WHAT NEEDS TO BE DONE
Give back all of the data exactly as written.

SOURCE MATERIAL

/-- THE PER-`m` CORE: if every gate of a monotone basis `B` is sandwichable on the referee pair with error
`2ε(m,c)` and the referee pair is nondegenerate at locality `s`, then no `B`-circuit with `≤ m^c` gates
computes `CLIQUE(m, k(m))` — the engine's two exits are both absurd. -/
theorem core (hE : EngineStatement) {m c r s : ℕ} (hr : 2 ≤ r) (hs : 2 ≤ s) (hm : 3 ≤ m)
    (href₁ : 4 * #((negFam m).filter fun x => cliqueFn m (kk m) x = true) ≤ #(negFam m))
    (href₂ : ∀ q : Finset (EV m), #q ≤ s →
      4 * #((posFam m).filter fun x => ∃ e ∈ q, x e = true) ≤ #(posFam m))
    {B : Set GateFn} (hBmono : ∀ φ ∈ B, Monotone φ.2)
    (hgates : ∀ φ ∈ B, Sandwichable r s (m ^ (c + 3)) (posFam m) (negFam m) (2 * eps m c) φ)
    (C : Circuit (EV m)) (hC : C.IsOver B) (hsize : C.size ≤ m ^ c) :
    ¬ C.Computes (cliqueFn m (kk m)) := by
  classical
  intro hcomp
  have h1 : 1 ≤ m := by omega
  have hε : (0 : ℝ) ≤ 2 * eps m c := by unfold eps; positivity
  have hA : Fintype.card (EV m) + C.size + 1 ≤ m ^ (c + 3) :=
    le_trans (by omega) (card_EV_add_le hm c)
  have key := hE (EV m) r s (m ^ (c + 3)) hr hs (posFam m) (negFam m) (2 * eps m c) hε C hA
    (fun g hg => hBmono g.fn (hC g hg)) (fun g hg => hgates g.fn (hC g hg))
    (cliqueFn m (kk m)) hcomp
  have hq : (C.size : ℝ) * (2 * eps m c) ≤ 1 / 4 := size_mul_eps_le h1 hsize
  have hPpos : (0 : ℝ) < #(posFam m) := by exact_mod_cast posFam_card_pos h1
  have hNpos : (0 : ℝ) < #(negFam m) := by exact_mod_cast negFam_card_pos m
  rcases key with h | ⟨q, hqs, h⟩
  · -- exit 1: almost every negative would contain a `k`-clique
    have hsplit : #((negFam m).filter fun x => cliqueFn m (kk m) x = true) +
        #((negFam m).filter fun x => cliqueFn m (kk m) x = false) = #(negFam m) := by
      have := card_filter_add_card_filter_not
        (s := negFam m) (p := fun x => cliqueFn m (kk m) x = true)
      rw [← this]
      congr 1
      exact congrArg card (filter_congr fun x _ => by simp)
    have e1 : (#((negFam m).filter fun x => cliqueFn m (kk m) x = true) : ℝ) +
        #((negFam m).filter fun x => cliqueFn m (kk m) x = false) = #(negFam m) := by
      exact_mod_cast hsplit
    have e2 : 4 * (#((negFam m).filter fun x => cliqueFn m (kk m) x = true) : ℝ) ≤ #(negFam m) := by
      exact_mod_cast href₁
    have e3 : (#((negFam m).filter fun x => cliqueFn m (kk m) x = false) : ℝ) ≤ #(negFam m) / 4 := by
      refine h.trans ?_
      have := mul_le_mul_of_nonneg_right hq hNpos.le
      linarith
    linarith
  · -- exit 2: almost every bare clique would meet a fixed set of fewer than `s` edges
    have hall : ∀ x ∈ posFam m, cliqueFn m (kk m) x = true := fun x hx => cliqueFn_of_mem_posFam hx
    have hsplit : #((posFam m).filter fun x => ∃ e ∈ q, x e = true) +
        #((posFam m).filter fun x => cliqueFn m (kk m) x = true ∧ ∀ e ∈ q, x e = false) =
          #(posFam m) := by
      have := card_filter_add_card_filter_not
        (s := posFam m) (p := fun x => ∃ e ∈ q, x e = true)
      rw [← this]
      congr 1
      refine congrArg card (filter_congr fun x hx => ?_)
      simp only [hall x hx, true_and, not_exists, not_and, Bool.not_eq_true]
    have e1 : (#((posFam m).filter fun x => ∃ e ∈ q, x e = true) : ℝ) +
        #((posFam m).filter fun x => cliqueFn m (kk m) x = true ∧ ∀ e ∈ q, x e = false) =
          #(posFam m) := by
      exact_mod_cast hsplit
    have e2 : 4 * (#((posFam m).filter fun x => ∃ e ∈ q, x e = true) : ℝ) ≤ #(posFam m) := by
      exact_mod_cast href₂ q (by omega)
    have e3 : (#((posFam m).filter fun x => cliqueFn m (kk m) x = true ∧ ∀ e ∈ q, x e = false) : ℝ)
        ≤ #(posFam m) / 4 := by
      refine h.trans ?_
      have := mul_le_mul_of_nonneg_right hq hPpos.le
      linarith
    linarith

SOLVED EXERCISE
/-- THE PER-`m` CORE: if every gate of a monotone basis `B` is sandwichable on the referee pair with error
`2ε(m,c)` and the referee pair is nondegenerate at locality `s`, then no `B`-circuit with `≤ m^c` gates
computes `CLIQUE(m, k(m))` — the engine's two exits are both absurd. -/
theorem core (hE : EngineStatement) {m c r s : ℕ} (hr : 2 ≤ r) (hs : 2 ≤ s) (hm : 3 ≤ m)
    (href₁ : 4 * #((negFam m).filter fun x => cliqueFn m (kk m) x = true) ≤ #(negFam m))
    (href₂ : ∀ q : Finset (EV m), #q ≤ s →
      4 * #((posFam m).filter fun x => ∃ e ∈ q, x e = true) ≤ #(posFam m))
    {B : Set GateFn} (hBmono : ∀ φ ∈ B, Monotone φ.2)
    (hgates : ∀ φ ∈ B, Sandwichable r s (m ^ (c + 3)) (posFam m) (negFam m) (2 * eps m c) φ)
    (C : Circuit (EV m)) (hC : C.IsOver B) (hsize : C.size ≤ m ^ c) :
    ¬ C.Computes (cliqueFn m (kk m)) := by
  classical
  intro hcomp
  have h1 : 1 ≤ m := by omega
  have hε : (0 : ℝ) ≤ 2 * eps m c := by unfold eps; positivity
  have hA : Fintype.card (EV m) + C.size + 1 ≤ m ^ (c + 3) :=
    le_trans (by omega) (card_EV_add_le hm c)
  have key := hE (EV m) r s (m ^ (c + 3)) hr hs (posFam m) (negFam m) (2 * eps m c) hε C hA
    (fun g hg => hBmono g.fn (hC g hg)) (fun g hg => hgates g.fn (hC g hg))
    (cliqueFn m (kk m)) hcomp
  have hq : (C.size : ℝ) * (2 * eps m c) ≤ 1 / 4 := size_mul_eps_le h1 hsize
  have hPpos : (0 : ℝ) < #(posFam m) := by exact_mod_cast posFam_card_pos h1
  have hNpos : (0 : ℝ) < #(negFam m) := by exact_mod_cast negFam_card_pos m
  rcases key with h | ⟨q, hqs, h⟩
  · -- exit 1: almost every negative would contain a `k`-clique
    have hsplit : #((negFam m).filter fun x => cliqueFn m (kk m) x = true) +
        #((negFam m).filter fun x => cliqueFn m (kk m) x = false) = #(negFam m) := by
      have := card_filter_add_card_filter_not
        (s := negFam m) (p := fun x => cliqueFn m (kk m) x = true)
      rw [← this]
      congr 1
      exact congrArg card (filter_congr fun x _ => by simp)
    have e1 : (#((negFam m).filter fun x => cliqueFn m (kk m) x = true) : ℝ) +
        #((negFam m).filter fun x => cliqueFn m (kk m) x = false) = #(negFam m) := by
      exact_mod_cast hsplit
    have e2 : 4 * (#((negFam m).filter fun x => cliqueFn m (kk m) x = true) : ℝ) ≤ #(negFam m) := by
      exact_mod_cast href₁
    have e3 : (#((negFam m).filter fun x => cliqueFn m (kk m) x = false) : ℝ) ≤ #(negFam m) / 4 := by
      refine h.trans ?_
      have := mul_le_mul_of_nonneg_right hq hNpos.le
      linarith
    linarith
  · -- exit 2: almost every bare clique would meet a fixed set of fewer than `s` edges
    have hall : ∀ x ∈ posFam m, cliqueFn m (kk m) x = true := fun x hx => cliqueFn_of_mem_posFam hx
    have hsplit : #((posFam m).filter fun x => ∃ e ∈ q, x e = true) +
        #((posFam m).filter fun x => cliqueFn m (kk m) x = true ∧ ∀ e ∈ q, x e = false) =
          #(posFam m) := by
      have := card_filter_add_card_filter_not
        (s := posFam m) (p := fun x => ∃ e ∈ q, x e = true)
      rw [← this]
      congr 1
      refine congrArg card (filter_congr fun x hx => ?_)
      simp only [hall x hx, true_and, not_exists, not_and, Bool.not_eq_true]
    have e1 : (#((posFam m).filter fun x => ∃ e ∈ q, x e = true) : ℝ) +
        #((posFam m).filter fun x => cliqueFn m (kk m) x = true ∧ ∀ e ∈ q, x e = false) =
          #(posFam m) := by
      exact_mod_cast hsplit
    have e2 : 4 * (#((posFam m).filter fun x => ∃ e ∈ q, x e = true) : ℝ) ≤ #(posFam m) := by
      exact_mod_cast href₂ q (by omega)
    have e3 : (#((posFam m).filter fun x => cliqueFn m (kk m) x = true ∧ ∀ e ∈ q, x e = false) : ℝ)
        ≤ #(posFam m) / 4 := by
      refine h.trans ?_
      have := mul_le_mul_of_nonneg_right hq hPpos.le
      linarith
    linarith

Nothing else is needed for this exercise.